Source data:
--
import Literature.AlgebraicGeometry.Resolution.AlterationsModelExtension
import Literature.AlgebraicGeometry.Resolution.AlterationsStrictTransform
import Literature.AlgebraicGeometry.Resolution.AlterationsSemiStableResolution
import HarnessLib

/-!
# De Jong's alteration theorem: 4.18–4.21/4.22 as the three-point extension over a modification
# plus the strict transform 4.15 — the glue PROVED

Topic: `Literature/AlgebraicGeometry/Resolution`. Companion to `AlterationsModelExtension.lean`,
which vendors de Jong 1996, 4.18–4.21 with the first two sentences of 4.22 as ONE named fact
`DeJong1996ModelExtensionReduction`: Thm. 4.1 with its generically-étale clause for a fibred pair
with (vi) e), f), g) follows from the same for all fibred pairs with (vi) e), f) and g) WITH `β`
EXTENDED of the same dimension. The printed text reaches the extended `β` in two moves — an
EXISTENCE statement about a modification of the base, and the base change 4.15:

> "4.21. […] We conclude that the properties a)–c), e) and g) on data `X → S`, `σᵢ` as in 4.18
> imply that the rational map `β` extends to a birational morphism `β : 𝒞 → X`, at least after
> replacing `S` by a modification and `𝒞` and `X` by their strict transforms.
> 4.22. […] We apply the results of 4.18–4.21 and find a modification `ψ : Y' → Y`, such that
> `β'` extends. Once again using 4.15 we may replace `Y` by `Y'`, etc., and assume that `β`
> extends to `β : 𝒞 → X` and we still have (i)–(iv), (vi) a)–g)." (p. 74)

The base change 4.15 is the named fact `DeJong1996StrictTransform` (`AlterationsStrictTransform.lean`):
for a generically étale alteration `ψ : Y' → Y` from a projective variety, the strict transform
`X' = (Y' ×_Y X)_red` — delivered through its characterisation, a surjective closed immersion
`ι : X' → X ×_Y Y'` from a reduced scheme, with `f' = ι ≫ pr_{Y'}`, `φ = ι ≫ pr_X`,
`Z' = φ⁻¹(Z)` — is again a fibred pair with (vi) e), and `φ` is a generically étale alteration.
Accordingly this file

* vendors **4.18–4.21 with 4.22's "find a modification `ψ : Y' → Y`, such that `β'` extends"**
  (and the remarks of 4.16/4.17 that (vi) f), g) pass to the strict transform) as the NAMED FACT
  `DeJong1996ThreePointExtension`: for a fibred pair with (vi) e), f), g) there is a projective
  modification `ψ : Y' → Y` such that every strict transform `(X', ι)` as in 4.15 carries
  (vi) f) + g) with `β` extended (`DeJong1996.IsUnionOfSectionsWithExtendedModel`), in the
  `∀ (X', ι)` form of `DeJong1996GaloisNormalization` (all such `(X', ι)` are canonically
  isomorphic to the reduction of `X ×_Y Y'`);
* PROVES the glue `DeJong1996ModelExtensionReduction.of_threePoint_of_strictTransform` ("As
  before it is clear that it suffices to prove the theorem for the pair `(X', Z')`": a
  modification is a generically étale alteration, 2.17/2.20, so 4.15 applies; the strict
  transform pair is a fibred pair with (vi) e), f) and g)-extended of dimension `dim X`, 2.20;
  and 4.4 descends along `φ`, `DeJong1996.ConclusionGenericallyEtale.of_strictTransform`), with
  its composites down to `DeJong1996StableModelToPreSemiStablePair`,
  `DeJong1996SectionsToPreSemiStablePair` and `DeJong1996StrongAlgClosed`.

`DeJong1996ThreePointExtension` is the node to decompose further: the closure `T` of the graph
of `β`, flattening of `X` and `T` by a projective modification (2.19, `DeJong1996Flattening` of
`StrictTransform.lean`, where the strict transform of 2.18 is constructed as a scheme),
normalisation of the base, the three-point Lemma 4.20, Serre's criterion for `𝒞` (4.21), and the
transport of (vi) f), g) to the strict transform (proved for (vi) f) + g) in
`AlterationsStrictTransformModel.lean`).

## Sources

* A. J. de Jong, *Smoothness, semi-stability and alterations*, Publ. Math. IHÉS 83 (1996) 51–93:
  2.17–2.20 (pp. 59–61), 4.4 (p. 66), 4.15–4.17 (pp. 71–72), 4.18–4.22 (pp. 72–74).
-/

noncomputable section

open CategoryTheory CategoryTheory.Limits AlgebraicGeometry TopologicalSpace Topology

namespace Literature.AlgebraicGeometry.Resolution

universe u

/-! ## 4.18–4.21/4.22 as a named fact -/

/-- NAMED FACT — **de Jong 1996, 4.18–4.21 with 4.22, "find a modification `ψ : Y' → Y`, such
that `β'` extends".** Over an algebraically closed field `k`, let `(X, Z)` with
`f : X → Y → Spec k` satisfy (i), (iii), (iv), (vi) a)–d) (`DeJong1996.FibredPair f g Z`), (vi) e)
(`DeJong1996.HasThreeSmoothPoints f Z`) and (vi) f) + g) (`DeJong1996.IsUnionOfSectionsWithModel
f g Z`: `Z = ⋃ σᵢ(Y)` and a pointed semi-stable model `(p : 𝒞 → Y, τ)` with an isomorphism
`β : 𝒞_U ⥲ X_U` matching the sections). Then there is a modification `ψ : Y' → Y`
(`IsModification`: `Y'` integral, `ψ` proper birational) with `Y'` projective over `k`, such
that for every strict transform `(X', ι : X' → X ×_Y Y')` as in 4.15 (`ι` a surjective closed
immersion from a reduced scheme; `f' = ι ≫ pr_{Y'}`, `φ = ι ≫ pr_X`) the pair
`(X' → Y', Z' = φ⁻¹(Z))` has (vi) f) + g) WITH `β` EXTENDED
(`DeJong1996.IsUnionOfSectionsWithExtendedModel`): "4.18. We want to prove that the rational map
`β` extends to a morphism of `𝒞` into `X`, perhaps after replacing `Y` by a modification. […]
Let us define `T` as the closure of `Γ_β` in the scheme `𝒞 ×_S X`. […] Let `S' → S` be a
modification and apply the reasoning of 4.15. This gives a new set of data `X'`, `σ'ᵢ`, `𝒞'`,
`τ'ᵢ`, `β'` over the scheme `S'` satisfying the properties a)–c), e) and g). We remark that `X'`
is the strict transform of `X`, see 2.18. […] by [22], see 2.19, we may assume […] h) Both `X`
and `T` […] are flat over `S`. […] i) The scheme `S` is normal. 4.19. […] 4.20. Lemma. […]
4.21. […] the lemma implies that the morphism `pr₁ : T → 𝒞` has finite fibres, hence is a
finite morphism. […] `𝒞` is a normal scheme […]. Thus the birational finite morphism
`pr₁ : T → 𝒞` is an isomorphism. We conclude that […] the rational map `β` extends to a
birational morphism `β : 𝒞 → X`, at least after replacing `S` by a modification and `𝒞` and
`X` by their strict transforms. 4.22. […] We apply the results of 4.18–4.21 and find a
modification `ψ : Y' → Y`, such that `β'` extends." The modifications used (2.19: a closed
subscheme of a Hilbert scheme, projective over `Y`; the normalisation, finite) are projective,
so `Y'` is projective over `k`; (vi) f) and g) pass to the strict transform ("(vi) f) is also
preserved by alterations as in 4.15", 4.16; "(vi) g) is preserved by operations as in 4.15, by
putting `𝒞' = 𝒞 ×_Y Y'`, etc.", 4.17), the open `U` being shrunk into `ψ⁻¹` of the locus over
which `f` is smooth (non-empty by (vi) c)); every `(X', ι)` as quantified is canonically
isomorphic to the reduction of `X ×_Y Y'`, which here is the strict transform of 2.18 (by
(vi) b) `f` is flat at the generic points of the components of all fibres). Of "stable
`n`-pointed" only nodality, the distinctness of the labelled points and their lying in the
smooth locus are used (4.20, 4.21). Users take `(h : DeJong1996ThreePointExtension)`; it is the
node to decompose further (`DeJong1996Flattening`, Lemma 4.20, Serre's criterion).
[cite: DeJong1996, 4.18–4.22, pp. 72–74] -/
def DeJong1996ThreePointExtension : Prop :=
  ∀ (k : Type u) [Field k] [IsAlgClosed k] (X Y : Scheme.{u}) [IsIntegral Y] (f : X ⟶ Y)
    [LocallyOfFinitePresentation f] (g : Y ⟶ Spec (.of k)) (Z : Set X),
    DeJong1996.FibredPair f g Z → DeJong1996.HasThreeSmoothPoints f Z →
      DeJong1996.IsUnionOfSectionsWithModel f g Z →
        ∃ (Y' : Scheme.{u}) (_ : IsIntegral Y') (ψ : Y' ⟶ Y),
          Literature.AlgebraicGeometry.Motives.IsProjectiveOver (Over.mk (ψ ≫ g)) ∧
            IsModification ψ ∧
              ∀ (X' : Scheme.{u}) (ι : X' ⟶ pullback f ψ) [IsClosedImmersion ι] [Surjective ι]
                [IsReduced X'],
                DeJong1996.IsUnionOfSectionsWithExtendedModel (ι ≫ pullback.snd f ψ) (ψ ≫ g)
                  ((ι ≫ pullback.fst f ψ) ⁻¹' Z)

/-! ## The glue -/

/-- **`DeJong1996ModelExtensionReduction` (4.18–4.21 with the first sentences of 4.22) from the
three-point extension and the strict transform 4.15.** Given a fibred pair with (vi) e), f), g):
`DeJong1996ThreePointExtension` provides the projective modification `ψ : Y' → Y`; a modification
is a generically étale alteration (2.17/2.20, `IsModification.isAlteration`,
`IsModification.isGenericallyEtale`), so 4.15 (`DeJong1996StrictTransform`) provides the strict
transform `(X', ι)` — a fibred pair with (vi) e), `φ` a generically étale alteration — on which
`β'` extends; `dim X' = dim X` (2.20, `IsAlteration.topologicalKrullDim_eq`), so the hypothesis
applies to `(X', Z')`, and 4.4 along `φ` descends the conclusion
(`DeJong1996.ConclusionGenericallyEtale.of_strictTransform`): "Once again using 4.15 we may
replace `Y` by `Y'`, etc." [cite: DeJong1996, 4.15 and 4.22, pp. 71, 74] -/
theorem DeJong1996ModelExtensionReduction.of_threePoint_of_strictTransform
    (hA : DeJong1996ThreePointExtension.{u}) (h415 : DeJong1996StrictTransform.{u}) :
    DeJong1996ModelExtensionReduction.{u} := by
  intro k _ _ X Y _ f _ g Z hP h3 hfg H
  obtain ⟨Y', hY', ψ, hproj, hmod, hext⟩ := hA k X Y f g Z hP h3 hfg
  haveI := hY'
  obtain ⟨X', ι, hι, hιs, hred, hlofp, hP', h3', hφ, hφe⟩ :=
    h415 k X Y Y' f g Z ψ hP h3 hmod.isAlteration hmod.isGenericallyEtale hproj
  haveI := hι
  haveI := hιs
  haveI := hred
  haveI := hlofp
  haveI := hP.isIntegral
  haveI : LocallyOfFiniteType (f ≫ g) := hP.locallyOfFiniteType
  refine DeJong1996.ConclusionGenericallyEtale.of_strictTransform f g ψ Z ι hφ hφe ?_
  exact H X' Y' (ι ≫ pullback.snd f ψ) (ψ ≫ g) ((ι ≫ pullback.fst f ψ) ⁻¹' Z) hP' h3'
    (hext X' ι) (hφ.topologicalKrullDim_eq (f ≫ g))

/-- **4.18–4.22a (`DeJong1996StableModelToPreSemiStablePair`) from the three-point extension, the
strict transform 4.15 and the proved 4.22a.** [cite: DeJong1996, 4.15 and 4.18–4.22, pp. 71–74] -/
theorem DeJong1996StableModelToPreSemiStablePair.of_threePoint_of_strictTransform
    (hA : DeJong1996ThreePointExtension.{u}) (h415 : DeJong1996StrictTransform.{u}) :
    DeJong1996StableModelToPreSemiStablePair.{u} :=
  DeJong1996StableModelToPreSemiStablePair.of_extensionReduction
    (DeJong1996ModelExtensionReduction.of_threePoint_of_strictTransform hA h415)

/-- **4.17–4.22a (`DeJong1996SectionsToPreSemiStablePair`) from 4.17
(`DeJong1996StableModelReduction`), the three-point extension and the strict transform 4.15.**
[cite: DeJong1996, 4.15–4.22, pp. 71–74] -/
theorem DeJong1996SectionsToPreSemiStablePair.of_stableModel_of_threePoint_of_strictTransform
    (h₁ : DeJong1996StableModelReduction.{u}) (hA : DeJong1996ThreePointExtension.{u})
    (h415 : DeJong1996StrictTransform.{u}) : DeJong1996SectionsToPreSemiStablePair.{u} :=
  DeJong1996SectionsToPreSemiStablePair.of_stableModel_of_extensionReduction h₁
    (DeJong1996ModelExtensionReduction.of_threePoint_of_strictTransform hA h415)

/-- **4.15–4.22a (`DeJong1996MultisectionToPreSemiStablePair`) from the strict transform 4.15, the
Galois normalisation 4.16, 4.17 and the three-point extension** — 4.15 serving both 4.16 and
4.22. [cite: DeJong1996, 4.15–4.22, pp. 71–74] -/
theorem DeJong1996MultisectionToPreSemiStablePair.of_strictTransform_of_galoisNormalization_of_stableModel_of_threePoint
    (h415 : DeJong1996StrictTransform.{u}) (h416 : DeJong1996GaloisNormalization.{u})
    (h₁ : DeJong1996StableModelReduction.{u}) (hA : DeJong1996ThreePointExtension.{u}) :
    DeJong1996MultisectionToPreSemiStablePair.{u} :=
  DeJong1996MultisectionToPreSemiStablePair.of_strictTransform_of_galoisNormalization_of_toPre
    h415 h416
    (DeJong1996SectionsToPreSemiStablePair.of_stableModel_of_threePoint_of_strictTransform h₁ hA
      h415)

/-- **Thm. 4.1 with its generically-étale clause over algebraically closed fields
(`DeJong1996StrongAlgClosed`) from the eight live nodes** 4.11–4.12, 4.14, 4.15 (strict
transform), 4.16 (Galois normalisation), 4.17, 4.18–4.21/4.22 (three-point extension), 4.22b,
4.23–4.28. [cite: DeJong1996, 4.3–4.28, pp. 66–76] -/
theorem DeJong1996StrongAlgClosed.of_eightBlocks (h₀ : DeJong1996FibrationReduction.{u})
    (h14 : DeJong1996MultisectionReduction.{u}) (h415 : DeJong1996StrictTransform.{u})
    (h416 : DeJong1996GaloisNormalization.{u}) (h₁ : DeJong1996StableModelReduction.{u})
    (hA : DeJong1996ThreePointExtension.{u}) (h₃ : DeJong1996PreSemiStablePairToSemiStablePair.{u})
    (hres : DeJong1996SemiStablePairResolution.{u}) : DeJong1996StrongAlgClosed.{u} :=
  DeJong1996StrongAlgClosed.of_sevenBlocks' h₀ h14
    (DeJong1996SectionsReduction.of_strictTransform_of_galoisNormalization h415 h416) h₁
    (DeJong1996ModelExtensionReduction.of_threePoint_of_strictTransform hA h415) h₃ hres

/-- Thm. 4.1 (i)+(ii) over every field from 4.5 (`DeJong1996Descent`) and the eight live nodes.
[cite: DeJong1996, 4.3–4.28, pp. 66–76] -/
theorem DeJong1996Strong.of_descent_of_eightBlocks (h45 : DeJong1996Descent.{u})
    (h₀ : DeJong1996FibrationReduction.{u}) (h14 : DeJong1996MultisectionReduction.{u})
    (h415 : DeJong1996StrictTransform.{u}) (h416 : DeJong1996GaloisNormalization.{u})
    (h₁ : DeJong1996StableModelReduction.{u}) (hA : DeJong1996ThreePointExtension.{u})
    (h₃ : DeJong1996PreSemiStablePairToSemiStablePair.{u})
    (hres : DeJong1996SemiStablePairResolution.{u}) : DeJong1996Strong.{u} :=
  DeJong1996Strong.of_descent_of_sevenBlocks' h45 h₀ h14
    (DeJong1996SectionsReduction.of_strictTransform_of_galoisNormalization h415 h416) h₁
    (DeJong1996ModelExtensionReduction.of_threePoint_of_strictTransform hA h415) h₃ hres

end Literature.AlgebraicGeometry.Resolution

end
--
Work to complete: Print the listing above from its first line through the line with "with (vi) e), f), g) follows", and stop there.

Exercise result:
import Literature.AlgebraicGeometry.Resolution.AlterationsModelExtension
import Literature.AlgebraicGeometry.Resolution.AlterationsStrictTransform
import Literature.AlgebraicGeometry.Resolution.AlterationsSemiStableResolution
import HarnessLib

/-!
# De Jong's alteration theorem: 4.18–4.21/4.22 as the three-point extension over a modification
# plus the strict transform 4.15 — the glue PROVED

Topic: `Literature/AlgebraicGeometry/Resolution`. Companion to `AlterationsModelExtension.lean`,
which vendors de Jong 1996, 4.18–4.21 with the first two sentences of 4.22 as ONE named fact
`DeJong1996ModelExtensionReduction`: Thm. 4.1 with its generically-étale clause for a fibred pair
with (vi) e), f), g) follows from the same for all fibred pairs with (vi) e), f) and g) WITH `β`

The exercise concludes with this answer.